import Summits.HodgeConjecture.HodgeConjecture.Theorems.F0P3XiRigid                       -- ★ U♭ `memXiFamily_rigid` (needs an irreducible smooth finite component)
import Summits.HodgeConjecture.HodgeConjecture.Theorems.R90S5HasFinComponentOfDiscrete    -- ★ K2E1-p12: finite components — «AFA» ∕ cuspidal `U(Φ₃)` hypothesis-free ∕ all `P` mod 12R3
import Summits.HodgeConjecture.HodgeConjecture.Theorems.F0LD2AutomorphicFlathAdmissibleOfCompact -- ★ `automorphicFlathAdmissible_of_compactSpace`
import Summits.HodgeConjecture.HodgeConjecture.Theorems.F0P3HolProjectionReduction          -- ★ `compactSpace_automorphicQuotient_cm` (definite off `ι`, `[L⁺:ℚ] ≥ 2` ⇒ compact quotient)
import HarnessLib

/-!
# R90-TF · S5 «Ch. 13.3» — U♭ ξ-RIGIDITY OF THE ENVELOPE FOR EVERY DISCRETE `P`: `MemXiFamily P … ξ → MemXiFamily P … ξ′ → ξ = ξ′`
# («AFA» ∕ compact inner forms hypothesis-free ∕ cuspidal `U(Φ₃)` hypothesis-free ∕ all `P` of `U(Φ₃)` modulo 12R3)
# (`Theorems/R90S5MemXiFamilyRigid.lean`; seat R90-C133-p03 (g0), self-dealt on the γ line (the ξ of an envelope member is UNIQUE — the `H`-side of Thm. 13.3.5 ∕ p. 244
# «there exists a unique ξ such that the e.v.p.'s t(Π′) and t(Π(ξ)) coincide»), 2026-09-04)

Cell `hodgecm-mathlib`, crux H413 (`stmt-HodgeConjecture-24833`), route of record `HCCMUnconditional`; programme R90-TF, section S5 (base `R90-C133`).  PROOF lane
(`--supports stmt-HodgeConjecture-24833 --as helper`): theorems only; Lines-free.

★ U♭ `F0P3XiRigid.memXiFamily_rigid` proves ξ-rigidity of the envelope for a discrete `P` WITH an irreducible smooth finite component `σ` (local half: Zelevinsky rigidity of the
split member's labels at one place above every split `v`; global half: weak approximation for `U(1)`), and ★ `F0P3cMemXiFamilyRigidOfCot` discharged `σ` on the COTANGENT locus.  This
file discharges `σ` for EVERY discrete `P` in the four frames the tree now affords (★ K2E1-p12 `R90S5HasFinComponentOfDiscrete`, ★ `automorphicFlathAdmissible_of_compactSpace`):
* `memXiFamily_rigid_of_hasFinComponent_adm` — irreducible ADMISSIBLE finite component (admissible ⇒ smooth);
* `memXiFamily_rigid_of_automorphicFlathAdmissible` — under ★ NF «AFA» (every discrete `P`);
* `memXiFamily_rigid_of_posDef` — the cell's COMPACT inner forms (`H` definite off `ι`, `[L⁺:ℚ] ≥ 2`): EVERY discrete `P`, HYPOTHESIS-FREE (supersedes the cotangent restriction of ★
  `memXiFamily_rigid_of_isCot` for these frames);
* `memXiFamily_rigid_qs_of_le_cuspidalSubspace` — the quasi-split `U(Φ₃)`, CUSPIDAL `P`, HYPOTHESIS-FREE (GGPS ★); `memXiFamily_rigid_qs_of_residualCompactR` — all `P`, modulo E1's 12R3;
* `existsUnique_memXiFamily_*` packagings.
Print: the ξ with `π ∈ Π(ξ)` is unique [§14.6 p. 244 «there exists a unique ξ …»; Thm. 13.3.5; Lemma 13.6.3 (b)]; in the tree this is LOCAL (split labels) + weak approximation, no trace formula.
HONEST LABEL: helpers; closes no socket; REL ≠ ★ ≠ BUILT; HC_CM is proved only modulo the 7 printed citations (2 remaining named inputs: hLiu418 = stmt-HodgeConjecture-24832,
h413 = stmt-HodgeConjecture-24833) until rung 0 closes.
[cite: Rogawski1990, §13.1 p. 199; §12.2 pp. 173–174; Thm. 13.3.5 p. 202; §14.6 p. 244] [cite: Zelevinsky1980, Thm. 4.2] [cite: FlathCorvallis1979, Thm. 3] [cite: PlatonovRapinchuk1994, §7.3 Prop. 7.8]
-/

set_option autoImplicit false
-- the mandated namespace repeats the single-problem summit's segment (`HodgeConjecture.HodgeConjecture`)
set_option linter.dupNamespace false

noncomputable section

open NumberField IsDedekindDomain MeasureTheory
open scoped Matrix ComplexOrder
open Literature.NumberTheory.Rogawski1990 Literature.NumberTheory.GaloisRepresentations
open Literature.NumberTheory.Automorphic Literature.NumberTheory.Automorphic.UnitaryGroup
open Summit.HodgeConjecture.HodgeConjecture.Cruxes.H413

namespace Summit.HodgeConjecture.HodgeConjecture.R90.S5

variable (L : Type) [Field L] [NumberField L] [IsCMField L] (H : Matrix (Fin 3) (Fin 3) L)
  (hH : (H.map (cmConjRingHom L))ᵀ = H) (hHd : IsUnit H.det)
  (μ : Measure (adelicGroupData (↥(maximalRealSubfield L)) L (IsCMField.complexConj L) 3 H).automorphicQuotient)
  [hμ : (adelicGroupData (↥(maximalRealSubfield L)) L (IsCMField.complexConj L) 3 H).IsAutomorphicMeasure μ]
  (μω : HeckeCharacter L) (hμu : μω.IsUnitary)

/-! ## §1 From an irreducible admissible finite component ∕ «AFA» -/

/-- **U♭ with an irreducible ADMISSIBLE finite component** (admissible ⇒ smooth, ★ `Representation.IsAdmissible.isSmooth`).
[cite: Rogawski1990, §13.1 p. 199; §12.2 pp. 173–174] [cite: Zelevinsky1980, Thm. 4.2] -/
theorem memXiFamily_rigid_of_hasFinComponent_adm (P : DiscreteAutomorphicRep (adelicGroupData (↥(maximalRealSubfield L)) L (IsCMField.complexConj L) 3 H) μ)
    {W : Type} [AddCommGroup W] [Module ℂ W] {σ : Representation ℂ (finAdelic (↥(maximalRealSubfield L)) L (IsCMField.complexConj L) 3 H) W}
    (hirr : σ.IsIrreducible) (hadm : σ.IsAdmissible) (hP : P.HasFinComponent σ) (ξ ξ' : OneDimAutRepH L)
    (h : MemXiFamily P hH hHd μω hμu ξ) (h' : MemXiFamily P hH hHd μω hμu ξ') : ξ = ξ' :=
  F0P3XiRigid.memXiFamily_rigid hH hHd P hirr hadm.isSmooth hP μω hμu ξ ξ' h h'

/-- **U♭ FOR EVERY DISCRETE `P` UNDER «AFA»** (★ NF `UnitaryGroup.AutomorphicFlathAdmissible L⁺ L c̄ 3 H μ`: every discrete `P` has an irreducible admissible finite component).
[cite: Rogawski1990, §13.1 p. 199; §14.6 p. 244] [cite: FlathCorvallis1979, Thm. 3] [cite: Zelevinsky1980, Thm. 4.2] -/
theorem memXiFamily_rigid_of_automorphicFlathAdmissible
    (hAF : AutomorphicFlathAdmissible (↥(maximalRealSubfield L)) L (IsCMField.complexConj L) 3 H μ)
    (P : DiscreteAutomorphicRep (adelicGroupData (↥(maximalRealSubfield L)) L (IsCMField.complexConj L) 3 H) μ) (ξ ξ' : OneDimAutRepH L)
    (h : MemXiFamily P hH hHd μω hμu ξ) (h' : MemXiFamily P hH hHd μω hμu ξ') : ξ = ξ' := by
  obtain ⟨W, _, _, σ, hirr, hadm, hP⟩ := hAF P
  exact memXiFamily_rigid_of_hasFinComponent_adm L H hH hHd μ μω hμu P hirr hadm hP ξ ξ' h h'

/-! ## §2 The cell's compact inner forms: every discrete `P`, hypothesis-free -/

/-- **U♭ FOR EVERY DISCRETE `P` OF A COMPACT INNER FORM — HYPOTHESIS-FREE**: `H` positive definite at every complex place `≠ ι` and `[L⁺:ℚ] ≥ 2` (the letters' frame `hdef h2`) ⇒
`[U(H)]` compact (★ `compactSpace_automorphicQuotient_cm`) ⇒ «AFA» ★ (`automorphicFlathAdmissible_of_compactSpace`) ⇒ ξ-rigidity of the envelope for EVERY discrete `P` (not only the
cotangent ones of ★ `memXiFamily_rigid_of_isCot`). [cite: Rogawski1990, §13.1 p. 199; §14.2 p. 232; §14.6 p. 244] [cite: FlathCorvallis1979, Thm. 3] [cite: Zelevinsky1980, Thm. 4.2] -/
theorem memXiFamily_rigid_of_posDef (ι : L →+* ℂ) (hdef : ∀ τ' : L →+* ℂ, InfinitePlace.mk τ' ≠ InfinitePlace.mk ι → (H.map τ').PosDef)
    (h2 : 2 ≤ Module.finrank ℚ ↥(maximalRealSubfield L))
    (P : DiscreteAutomorphicRep (adelicGroupData (↥(maximalRealSubfield L)) L (IsCMField.complexConj L) 3 H) μ) (ξ ξ' : OneDimAutRepH L)
    (h : MemXiFamily P hH hHd μω hμu ξ) (h' : MemXiFamily P hH hHd μω hμu ξ') : ξ = ξ' := by
  haveI := F0P3HolProjectionReduction.compactSpace_automorphicQuotient_cm hdef h2
  exact memXiFamily_rigid_of_automorphicFlathAdmissible L H hH hHd μ μω hμu
    (_root_.Summit.HodgeConjecture.HodgeConjecture.Cruxes.HLiu418.F0LD2AutomorphicFlathAdmissibleOfCompact.automorphicFlathAdmissible_of_compactSpace
      (↥(maximalRealSubfield L)) L
      (IsCMField.complexConj L) 3 H μ) P ξ ξ' h h'

/-- **`∃!` packaging on a compact inner form**: a discrete `P` in SOME ξ-envelope lies in the envelope of a UNIQUE `ξ`. [cite: Rogawski1990, §14.6 p. 244] -/
theorem existsUnique_memXiFamily_of_posDef (ι : L →+* ℂ) (hdef : ∀ τ' : L →+* ℂ, InfinitePlace.mk τ' ≠ InfinitePlace.mk ι → (H.map τ').PosDef)
    (h2 : 2 ≤ Module.finrank ℚ ↥(maximalRealSubfield L))
    (P : DiscreteAutomorphicRep (adelicGroupData (↥(maximalRealSubfield L)) L (IsCMField.complexConj L) 3 H) μ)
    (hex : ∃ ξ : OneDimAutRepH L, MemXiFamily P hH hHd μω hμu ξ) : ∃! ξ : OneDimAutRepH L, MemXiFamily P hH hHd μω hμu ξ := by
  obtain ⟨ξ, hξ⟩ := hex
  exact ⟨ξ, hξ, fun ξ' hξ' => memXiFamily_rigid_of_posDef L H hH hHd μ μω hμu ι hdef h2 P ξ' ξ hξ' hξ⟩

/-! ## §3 The quasi-split `U(Φ₃)`: cuspidal `P` hypothesis-free; all `P` modulo 12R3 -/

section QuasiSplit

variable (μq : Measure (adelicGroupData (↥(maximalRealSubfield L)) L (IsCMField.complexConj L) 3 (qsForm L)).automorphicQuotient)
  [hμq : (adelicGroupData (↥(maximalRealSubfield L)) L (IsCMField.complexConj L) 3 (qsForm L)).IsAutomorphicMeasure μq]
  (hHq : ((qsForm L).map (cmConjRingHom L))ᵀ = qsForm L) (hHdq : IsUnit (qsForm L).det)

/-- **U♭ FOR A CUSPIDAL `P` OF `U(Φ₃)` — HYPOTHESIS-FREE** (`P.space ≤ L²_cusp` along ★ `cmParabolicDataR L 3`; finite component by ★ K2E1-p12
`exists_irreducible_admissible_hasFinComponent_qs_of_le_cuspidalSubspace`, GGPS ★). [cite: Rogawski1990, Thm. 13.3.5 p. 202; §14.6 p. 244] [cite: GelfandGraevPiatetskiShapiro1969, Ch. 3] [cite: Zelevinsky1980, Thm. 4.2] -/
theorem memXiFamily_rigid_qs_of_le_cuspidalSubspace
    (P : DiscreteAutomorphicRep (adelicGroupData (↥(maximalRealSubfield L)) L (IsCMField.complexConj L) 3 (qsForm L)) μq)
    (hP : P.space ≤ (adelicGroupData (↥(maximalRealSubfield L)) L (IsCMField.complexConj L) 3 (qsForm L)).cuspidalSubspace μq
      (K2E1CuspidalSpectrumUnitary.cmParabolicDataR L 3))
    (ξ ξ' : OneDimAutRepH L) (h : MemXiFamily P hHq hHdq μω hμu ξ) (h' : MemXiFamily P hHq hHdq μω hμu ξ') : ξ = ξ' := by
  obtain ⟨W, _, _, σ, hirr, hadm, hPσ⟩ := exists_irreducible_admissible_hasFinComponent_qs_of_le_cuspidalSubspace L μq P hP
  exact memXiFamily_rigid_of_hasFinComponent_adm L (qsForm L) hHq hHdq μq μω hμu P hirr hadm hPσ ξ ξ' h h'

/-- **`∃!` packaging for cuspidal `P` of `U(Φ₃)`.** [cite: Rogawski1990, §14.6 p. 244] -/
theorem existsUnique_memXiFamily_qs_of_le_cuspidalSubspace
    (P : DiscreteAutomorphicRep (adelicGroupData (↥(maximalRealSubfield L)) L (IsCMField.complexConj L) 3 (qsForm L)) μq)
    (hP : P.space ≤ (adelicGroupData (↥(maximalRealSubfield L)) L (IsCMField.complexConj L) 3 (qsForm L)).cuspidalSubspace μq
      (K2E1CuspidalSpectrumUnitary.cmParabolicDataR L 3))
    (hex : ∃ ξ : OneDimAutRepH L, MemXiFamily P hHq hHdq μω hμu ξ) : ∃! ξ : OneDimAutRepH L, MemXiFamily P hHq hHdq μω hμu ξ := by
  obtain ⟨ξ, hξ⟩ := hex
  exact ⟨ξ, hξ, fun ξ' hξ' => memXiFamily_rigid_qs_of_le_cuspidalSubspace L μω hμu μq hHq hHdq P hP ξ' ξ hξ' hξ⟩

/-- **U♭ FOR EVERY DISCRETE `P` OF `U(Φ₃)`, MODULO EXACTLY 12R3** (`R(f)|_{L²_res}` compact: ★-typed `CmResidualSpectrumCompactR L 3 μ`, E1's live socket; finite component by ★
`exists_irreducible_admissible_hasFinComponent_qs_of_residualCompactR`). [cite: Rogawski1990, Thm. 13.3.5 p. 202; §14.6 p. 244] [cite: MoeglinWaldspurger1995, I.2.18 and V.3.13] -/
theorem memXiFamily_rigid_qs_of_residualCompactR (hR : @K2E1CuspidalSpectrumUnitary.CmResidualSpectrumCompactR L _ _ _ 3 μq hμq)
    (P : DiscreteAutomorphicRep (adelicGroupData (↥(maximalRealSubfield L)) L (IsCMField.complexConj L) 3 (qsForm L)) μq)
    (ξ ξ' : OneDimAutRepH L) (h : MemXiFamily P hHq hHdq μω hμu ξ) (h' : MemXiFamily P hHq hHdq μω hμu ξ') : ξ = ξ' := by
  obtain ⟨W, _, _, σ, hirr, hadm, hPσ⟩ := @exists_irreducible_admissible_hasFinComponent_qs_of_residualCompactR L _ _ _ μq hμq hR P
  exact memXiFamily_rigid_of_hasFinComponent_adm L (qsForm L) hHq hHdq μq μω hμu P hirr hadm hPσ ξ ξ' h h'

end QuasiSplit

end Summit.HodgeConjecture.HodgeConjecture.R90.S5

end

···

Read the data above and pull out each line that holds the string "import".

import Summits.HodgeConjecture.HodgeConjecture.Theorems.F0P3XiRigid                       -- ★ U♭ `memXiFamily_rigid` (needs an irreducible smooth finite component)
import Summits.HodgeConjecture.HodgeConjecture.Theorems.R90S5HasFinComponentOfDiscrete    -- ★ K2E1-p12: finite components — «AFA» ∕ cuspidal `U(Φ₃)` hypothesis-free ∕ all `P` mod 12R3
import Summits.HodgeConjecture.HodgeConjecture.Theorems.F0LD2AutomorphicFlathAdmissibleOfCompact -- ★ `automorphicFlathAdmissible_of_compactSpace`
import Summits.HodgeConjecture.HodgeConjecture.Theorems.F0P3HolProjectionReduction          -- ★ `compactSpace_automorphicQuotient_cm` (definite off `ι`, `[L⁺:ℚ] ≥ 2` ⇒ compact quotient)
import HarnessLib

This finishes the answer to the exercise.